Viele Entwickler setzten immer noch auf Direkt X 9.
Und ich kann keinen "Trend" sehen, dass sich das in naher Zukunft ändert.


----------



## KonterSchock (13. September 2011)

Raytracing wirds net so schnell geben, DX12 ab 2012 also ab win8 defintiv! ich selbst finde DX10 & DX11 immer noch Top ,die bringen immer was neues raus ohne das alt bewerte ausgereizt zu haben, das ist alles Politik und geld gemache aber was am ende echt raus kommt sind meist spar varianten, denkt bloß nicht das DX12 denn durchbroch bringt ,DX10 & DX11 wirds weiterhin geben und games die dadrauf bassieren auch, vor par jahren hat man alle 2/3 jahre die Gkarte gewächselt mittlerweile jedes jahr wenn man so will, die firmen haben erkannt das die leute das spiel ,jeder zeit mitspielen. Ob es MS oder Apple oder die hardware hersteller es geht nur ums geld Obs sinnn macht steht meistens auf blatt zwei. es gab sovieles was neu rausgebracht wurde was am ende eh die bach unter ging.


----------



## IronAngel (13. September 2011)

Also ich kaufe mir nicht jedes Jahr eine neue Karte. Bei den ganzen Konsolenports auch ist das auch garnicht nötig.

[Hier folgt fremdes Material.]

import Summits.ABC.StewartYu.PadicG3TwoMain
import Summits.ABC.StewartYu.PadicG3TwoSlabKStepOn
import HarnessLib

/-!
# Cell abc-stewartyu, Gen-3 frame at `p = 2` (crux `Y07Two`, stmt-ABC-19659), layer F6 (sequel): the INNER CHAIN
# of the level induction discharged from the record's numeric inequalities — `KFinalTwo σ I ⇒ KChainTwo σ Sh I`

`Summits/ABC/StewartYu/PadicG3TwoMainChain.lean` — cell `abc-stewartyu` (HOME `run/shared/lean/pub/abc-stewartyu/`),
route `PadicPrimesKummerThird`, seat p5 (g3); sequel to `PadicG3TwoMain.lean` (F6).  One real-valued definition
(the Liouville constant `KTwo`), one `ℕ`-valued definition (the gain exponent `gainExp`), one `Prop`-structure
(`KFinalTwo`, the record's obligations for the inner chain of level `I`), and the theorem
**`kchainTwo_of_kfinal : KFinalTwo σ I → KChainTwo σ Sh I`** for EVERY shape predicate `Sh` — twin of M2's
`PadicTwoMain.kchain3` from `KSizes3`/`KFinal3`.

THE CHAIN (Yu 2013 Lemma 5.2 = `r` sub-steps per level; Nesterenko §4.1 stages `ν = 0, …, n`): at level `I` the
invariant `InvTwo` gives an admissible family (`G3Adm σ Sh I Λ`: slab, box, weights, pointwise `Y₀`-weight data —
exactly the hypotheses of the k-step) whose values vanish at the nodes `|x| ≤ N0 I` COPRIME TO `3` for
`|τ| < T0 I`.  Sub-step `0` is the k-step from the coprime nodes (`PadicG3TwoSlabKStepOn.g3_slab_kstep_cop`,
gain exponent `2(N − ⌊N/3⌋)·t`), sub-steps `k ≥ 1` are k-steps from all `2N_k+1` nodes (`g3_slab_kstep_Icc`),
each paying `t = tdec I` in the order and reaching the range `Nsub I (k+1)`; after `kst I ≥ 1` sub-steps the
values vanish at all `|x| ≤ Nfin I ≤ Nsub I (kst I)` for `|τ| < Tfin I ≤ T0 I − kst I·tdec I`.  The numeric
input of sub-step `k` is literally the `hfinal` of the k-step with the Liouville constant
`KTwo σ I x τ = cardB I · P · (M₀ I x τ · Xb I^{|t|} · monDen(all, boxExp (Dbox I) (Dθ I) x)²)`.

WHAT THIS IS NOT: no choice of the schedule (record: p1/lp-1, `PadicG3Par` p = 2 column); no third step (F5);
no crux moves.

References: K. Yu, Acta Math. 211 (2013), Lemma 5.2 (5.23)–(5.31); Yu. V. Nesterenko, LNM 1819 (2003), §4.1
(4.3)–(4.5); K. Yu, Acta Arith. 53 (1989), §3 Lemma 3.3.
-/

noncomputable section

open Finset Polynomial
open Literature.NumberTheory.Transcendental
open Literature.NumberTheory.Transcendental.CW77.Setup (Tau tauNorm)
open Literature.NumberTheory.Transcendental.PadicCW77 (condExp)

namespace Summit.ABC.StewartYu

namespace TwoSetup

variable {S : TwoSetup} {ι : Type*} (σ : S.G3TwoSched) (Sh : ℕ → S.G3Fam ι → Prop)

/-! ### The record's obligations for the inner chain of level `I` -/

/-- **The Liouville constant of level `I`** at the point `x` and the multi-index `τ`:
`cardB I · P · (M₀ I x τ · Xb I^{∑ tⱼ} · monDen(all, boxExp (Dbox I) (Dθ I) x)²)` — the `K` of
`PadicG3TwoValues.g3φ_eq_zero_of_norm_lt` with the schedule's bounds. [cite: Yu2013, (5.35)–(5.40); shape only] -/
def KTwo (I : ℕ) (x : ℤ) (τ : Tau S.d) : ℝ :=
  (σ.cardB I : ℝ) * σ.P * (σ.M₀ I x τ * (σ.Xb I : ℝ) ^ (∑ j, τ.2 j) *
    ((MonomialDen.monDen S.toQ.all (S.boxExp (σ.Dbox I) (σ.Dθ I) x) : ℝ)) ^ 2)

/-- **The gain exponent of sub-step `k` at level `I`** (number of zeros counted with multiplicity `tdec I`):
`2(N − ⌊N/3⌋)·t` for the coprime sub-step `k = 0` (`N = Nsub I 0`), `(2N_k+1)·t` for `k ≥ 1`.
[cite: Yu2013, Lemma 5.2 (5.27)–(5.28); shape only] -/
def gainExp (I k : ℕ) : ℕ :=
  if k = 0 then 2 * (σ.Nsub I 0 - σ.Nsub I 0 / 3) * σ.tdec I else (2 * σ.Nsub I k + 1) * σ.tdec I

/-- **THE RECORD'S OBLIGATIONS FOR THE INNER CHAIN OF LEVEL `I`**: consistency of the sub-schedule with the
level's ranges/orders, at least one sub-step, positive order decrement, sign conditions, and for every sub-step
`k < kst I` the numeric inequality of the `2`-adic k-step (`hfinal` of `g3_slab_kstep_cop`/`g3_slab_kstep_Icc`)
against the Liouville constant `KTwo`. [cite: Yu2013, Lemma 5.2 (5.28)–(5.31), (5.40)–(5.41); shape only] -/
structure KFinalTwo (I : ℕ) : Prop where
  /-- the chain starts at the level's initial range -/
  Nsub_zero : σ.Nsub I 0 = σ.N0 I
  /-- the chain reaches the level's final range -/
  Nfin_le : σ.Nfin I ≤ σ.Nsub I (σ.kst I)
  /-- the chain's order budget -/
  Tfin_le : σ.Tfin I + σ.kst I * σ.tdec I ≤ σ.T0 I
  /-- at least one sub-step (the coprime one) -/
  one_le_kst : 1 ≤ σ.kst I
  /-- positive order decrement -/
  one_le_tdec : 1 ≤ σ.tdec I
  /-- the directional bound is a nonnegative number -/
  Xb_nonneg : 0 ≤ σ.Xb I
  /-- the `Y₀`-weight denominators are positive -/
  one_le_den₀ : ∀ (x : ℤ) (τ : Tau S.d), 1 ≤ σ.den₀ I x τ
  /-- the Liouville constant is positive -/
  KTwo_pos : ∀ (x : ℤ) (τ : Tau S.d), 0 < KTwo σ I x τ
  /-- the numeric inequality of every sub-step -/
  hfinal : ∀ k, k < σ.kst I → ∀ x₁ : ℤ, |x₁| ≤ (σ.Nsub I (k + 1) : ℤ) → ∀ τ : Tau S.d,
    tauNorm τ + σ.tdec I ≤ σ.T0 I - k * σ.tdec I →
    max (σ.Bw I * ‖S.Λ₀‖ * (2 : ℝ) ^ σ.tdec I * (2 : ℝ) ^ condExp 2 (2 * σ.Nsub I k + 1) (σ.tdec I))
        (σ.Bw I / (4 * (2 : ℝ) ^ σ.m) ^ gainExp σ I k) < 1 / KTwo σ I x₁ τ

/-! ### The inner chain, proved -/

/-- The hypotheses of the generic k-step from admissibility: sign facts and the Liouville-constant comparison.
[folklore] -/
theorem kstep_data_of_adm {I : ℕ} {Λ : S.G3Fam ι} (hadm : S.G3Adm σ Sh I Λ) (hXb : 0 ≤ σ.Xb I) :
    0 ≤ σ.Bw I ∧ 0 ≤ σ.P ∧ (∀ (x : ℤ) (τ : Tau S.d), 0 ≤ σ.M₀ I x τ) ∧
    ∀ (x : ℤ) (τ : Tau S.d), (Λ.B.card : ℝ) * σ.P * (σ.M₀ I x τ * (σ.Xb I : ℝ) ^ (∑ j, τ.2 j) *
      ((MonomialDen.monDen S.toQ.all (S.boxExp (σ.Dbox I) (σ.Dθ I) x) : ℝ)) ^ 2) ≤ KTwo σ I x τ := by
  obtain ⟨i, hi, _⟩ := hadm.exists_ne
  have hBw0 : 0 ≤ σ.Bw I := by
    have h := hadm.wt i hi 0 0
    rw [pow_zero, mul_one] at h
    exact (norm_nonneg _).trans h
  have hP0 : 0 ≤ σ.P := (abs_nonneg _).trans (hadm.p_le i hi)
  have hM0 : ∀ (x : ℤ) (τ : Tau S.d), 0 ≤ σ.M₀ I x τ := by
    intro x τ
    obtain ⟨z₀, _, hz₀⟩ := hadm.hasse i hi x τ
    exact (abs_nonneg _).trans hz₀
  refine ⟨hBw0, hP0, hM0, fun x τ => ?_⟩
  unfold KTwo
  have hcard : (Λ.B.card : ℝ) ≤ σ.cardB I := by exact_mod_cast hadm.card_le
  have hbr : (0 : ℝ) ≤ σ.M₀ I x τ * (σ.Xb I : ℝ) ^ (∑ j, τ.2 j) *
      ((MonomialDen.monDen S.toQ.all (S.boxExp (σ.Dbox I) (σ.Dθ I) x) : ℝ)) ^ 2 := by
    have h1 : (0 : ℝ) ≤ σ.M₀ I x τ := by exact_mod_cast hM0 x τ
    have h2 : (0 : ℝ) ≤ (σ.Xb I : ℝ) ^ (∑ j, τ.2 j) := pow_nonneg (by exact_mod_cast hXb) _
    positivity
  have hP0' : (0 : ℝ) ≤ σ.P := by exact_mod_cast hP0
  exact mul_le_mul_of_nonneg_right (mul_le_mul_of_nonneg_right hcard hP0') hbr

/-- **THE INNER CHAIN OF LEVEL `I` FROM THE RECORD'S NUMERICS**: `KFinalTwo σ I → KChainTwo σ Sh I` (for
every shape predicate `Sh`).  Sub-step `0` runs from the nodes coprime to `3` (`g3_slab_kstep_cop`), sub-steps
`k ≥ 1` from all nodes (`g3_slab_kstep_Icc`). [cite: Yu2013, Lemma 5.2] [cite: Nesterenko2003, §4.1 (4.3)–(4.5)] -/
theorem kchainTwo_of_kfinal {I : ℕ} (hfin : KFinalTwo σ I) : KChainTwo σ Sh I := by
  intro Λ hadm hvan
  obtain ⟨hBw0, hP0, hM0, hK⟩ := kstep_data_of_adm σ Sh hadm hfin.Xb_nonneg
  have ht : 1 ≤ σ.tdec I := hfin.one_le_tdec
  -- the hypotheses of the k-step, read off admissibility
  have hR : ∀ (x : ℤ) (τ : Tau S.d), ∀ i ∈ Λ.B, ∃ z₀ : ℤ,
      (σ.den₀ I x τ : ℚ) * (hasseDeriv τ.1 (Λ.R i)).eval (x : ℚ) = z₀ ∧ |z₀| ≤ σ.M₀ I x τ :=
    fun x τ i hi => hadm.hasse i hi x τ
  -- the claim after `k ≥ 1` sub-steps
  have hchain : ∀ k, 1 ≤ k → k ≤ σ.kst I →
      Λ.vanish nodesAll (σ.Nsub I k) (σ.T0 I - k * σ.tdec I) := by
    intro k
    induction k with
    | zero => intro h; omega
    | succ k ih =>
      intro _ hk
      rcases Nat.eq_zero_or_pos k with hk0 | hkpos
      · -- sub-step `0`: from the coprime nodes
        subst hk0
        have hzero : ∀ x : ℤ, |x| ≤ (σ.Nsub I 0 : ℤ) → ¬ (3 : ℤ) ∣ x → ∀ τ'' : Tau S.d,
            tauNorm τ'' < σ.T0 I → S.g3φ Λ.R Λ.u Λ.uθ Λ.B Λ.p τ'' x = 0 := by
          intro x hx h3 τ'' hτ''
          rw [hfin.Nsub_zero] at hx
          exact hvan x hx h3 τ'' hτ''
        have hfinal0 := hfin.hfinal 0 (by omega)
        simp only [gainExp, if_true, Nat.zero_mul, Nat.sub_zero, zero_add] at hfinal0
        have key := S.g3_slab_kstep_cop Λ.R Λ.u Λ.uθ Λ.B Λ.p Λ.i₀ hadm.slab (N := σ.Nsub I 0)
          (N' := σ.Nsub I 1) (Tlo := σ.T0 I) ht hBw0 hadm.wt hzero hadm.u_le hadm.uθ_le (σ.den₀ I)
          hfin.one_le_den₀ (σ.M₀ I) hR hadm.dir_le hadm.p_le (KTwo σ I) hfin.KTwo_pos hK hfinal0
        intro x hx _ τ hτ
        exact key x hx τ (by omega)
      · -- sub-step `k ≥ 1`: from all the nodes
        have hprev := ih hkpos (by omega)
        have hzero : ∀ x : ℤ, |x| ≤ (σ.Nsub I k : ℤ) → ∀ τ'' : Tau S.d,
            tauNorm τ'' < σ.T0 I - k * σ.tdec I → S.g3φ Λ.R Λ.u Λ.uθ Λ.B Λ.p τ'' x = 0 :=
          fun x hx τ'' hτ'' => hprev x hx trivial τ'' hτ''
        have hfinalk := hfin.hfinal k (by omega)
        have hk0' : k ≠ 0 := by omega
        simp only [gainExp, hk0', if_false] at hfinalk
        have key := S.g3_slab_kstep_Icc Λ.R Λ.u Λ.uθ Λ.B Λ.p Λ.i₀ hadm.slab (N := σ.Nsub I k)
          (N' := σ.Nsub I (k + 1)) (Tlo := σ.T0 I - k * σ.tdec I) ht hBw0 hadm.wt hzero hadm.u_le
          hadm.uθ_le (σ.den₀ I) hfin.one_le_den₀ (σ.M₀ I) hR hadm.dir_le hadm.p_le (KTwo σ I)
          hfin.KTwo_pos hK hfinalk
        intro x hx _ τ hτ
        refine key x hx τ ?_
        rw [Nat.succ_mul] at hτ
        omega
  -- the level's final range and order
  have hlast := hchain (σ.kst I) hfin.one_le_kst le_rfl
  refine Λ.vanish_mono hfin.Nfin_le ?_ hlast
  have := hfin.Tfin_le
  omega

/-- **`mainTwo` with the inner chains discharged from the record's numerics**: Siegel + `KFinalTwo` at every
level `I ≤ Istar` + the third steps ⇒ the last-level admissible family with its vanishing.
[cite: Yu2013, §5 (5.19)–(5.20); shape only] -/
theorem mainTwo_of_kfinal (hS : SiegelTwo σ Sh) (hfin : ∀ I, I ≤ σ.Istar → KFinalTwo σ I)
    (hth : ∀ I, I < σ.Istar → ThirdStepTwo σ Sh I) :
    ∃ Λ : S.G3Fam ι, S.G3Adm σ Sh σ.Istar Λ ∧ Λ.vanish nodesAll (σ.Nfin σ.Istar) (σ.Tfin σ.Istar) :=
  mainTwo σ Sh hS (fun I hI => kchainTwo_of_kfinal σ Sh (hfin I hI)) hth

/-- **`FrameOutputTwo` with the inner chains discharged from the record's numerics.**
[cite: Nesterenko2003, §5.1 (5.1)–(5.4)] [cite: Yu2013, §6; shape only] -/
theorem frameOutputTwo_of_kfinal (hS : SiegelTwo σ Sh) (hfin : ∀ I, I ≤ σ.Istar → KFinalTwo σ I)
    (hth : ∀ I, I < σ.Istar → ThirdStepTwo σ Sh I) {X S₀ : ℕ}
    (hX : (S.d + 1 + 1) * X ≤ σ.Nfin σ.Istar) (hT : (S.d + 1 + 1) * S₀ < σ.Tfin σ.Istar) :
    GenThreeFrameSpecTwo.FrameOutputTwo (S.d + 1) S.toQ.all S.ball (Fin.last S.d) σ.D₀ S₀ X
      (Fin.snoc (σ.Dbox σ.Istar) (σ.Dθ σ.Istar)) :=
  frameOutputTwo_of_mainTwo σ Sh hS (fun I hI => kchainTwo_of_kfinal σ Sh (hfin I hI)) hth hX hT

end TwoSetup

end Summit.ABC.StewartYu

end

Win 8 werde ich mir warscheinlich auch nicht holen, win 7 hab ihch nur genommen weil ich ein 64 bit system brauchte. Wenn Win 8 sich im Desktop Bereich durchsetzen möchte, brauch es defenitiv ein neues Direct X, mit irgendwas müssen die Kunden ja gelockt werden.


----------



## Incredible Alk (13. September 2011)

Ja...und dann haben wir im Jahre 2012 Windows 8 mit DX12 und immer noch 95% der Spiele auf DX9 geschrieben weil die Konsolen die Entwicklung unweigerlich ausbremsen.


----------



## KonterSchock (13. September 2011)

Incredible Alk schrieb:


> Ja...und dann haben wir im Jahre 2012 Windows 8 mit DX12 und immer noch 95% der Spiele auf DX9 geschrieben weil die Konsolen die Entwicklung unweigerlich ausbremsen.


 so siehts aus!


----------



## winpoet88 (13. September 2011)

Incredible Alk schrieb:


> Ja...und dann haben wir im Jahre 2012 Windows 8 mit DX12 und immer noch 95% der Spiele auf DX9 geschrieben weil die Konsolen die Entwicklung unweigerlich ausbremsen.


 
Ganz genau....deshalb verstehe ich die Diskussionen um Direct X 12 nicht .....!

Greets Winpo8T


----------



## Superwip (13. September 2011)

Der Fortschritt muss weitergehen, unabhängig davon, ob die (meisten) Spiele mitziehen, alleine schon um die GPU Entwicklung auf einheitliche Bahnen zu lenken


----------



## Charlie Harper (13. September 2011)

Bringt aber alles nix, wenn die Entwickler auf Grund der Konsolen dazu gezwungen sind, deren Standard einzuhalten. Und der lautet nun mal DX9. Wenn überhaupt, wird es nur vereinzelt Spiele geben, die ein mögliches DX11.1 oder DX12 unterstützen. Solange keine neue Konsolengeneration kommt, fürchte Ich wird sich da nicht viel tun. Wir können ja froh sein, wenn bis 2013 alle bis dahin aktuellen Spiele mal DX11 unterstützen. 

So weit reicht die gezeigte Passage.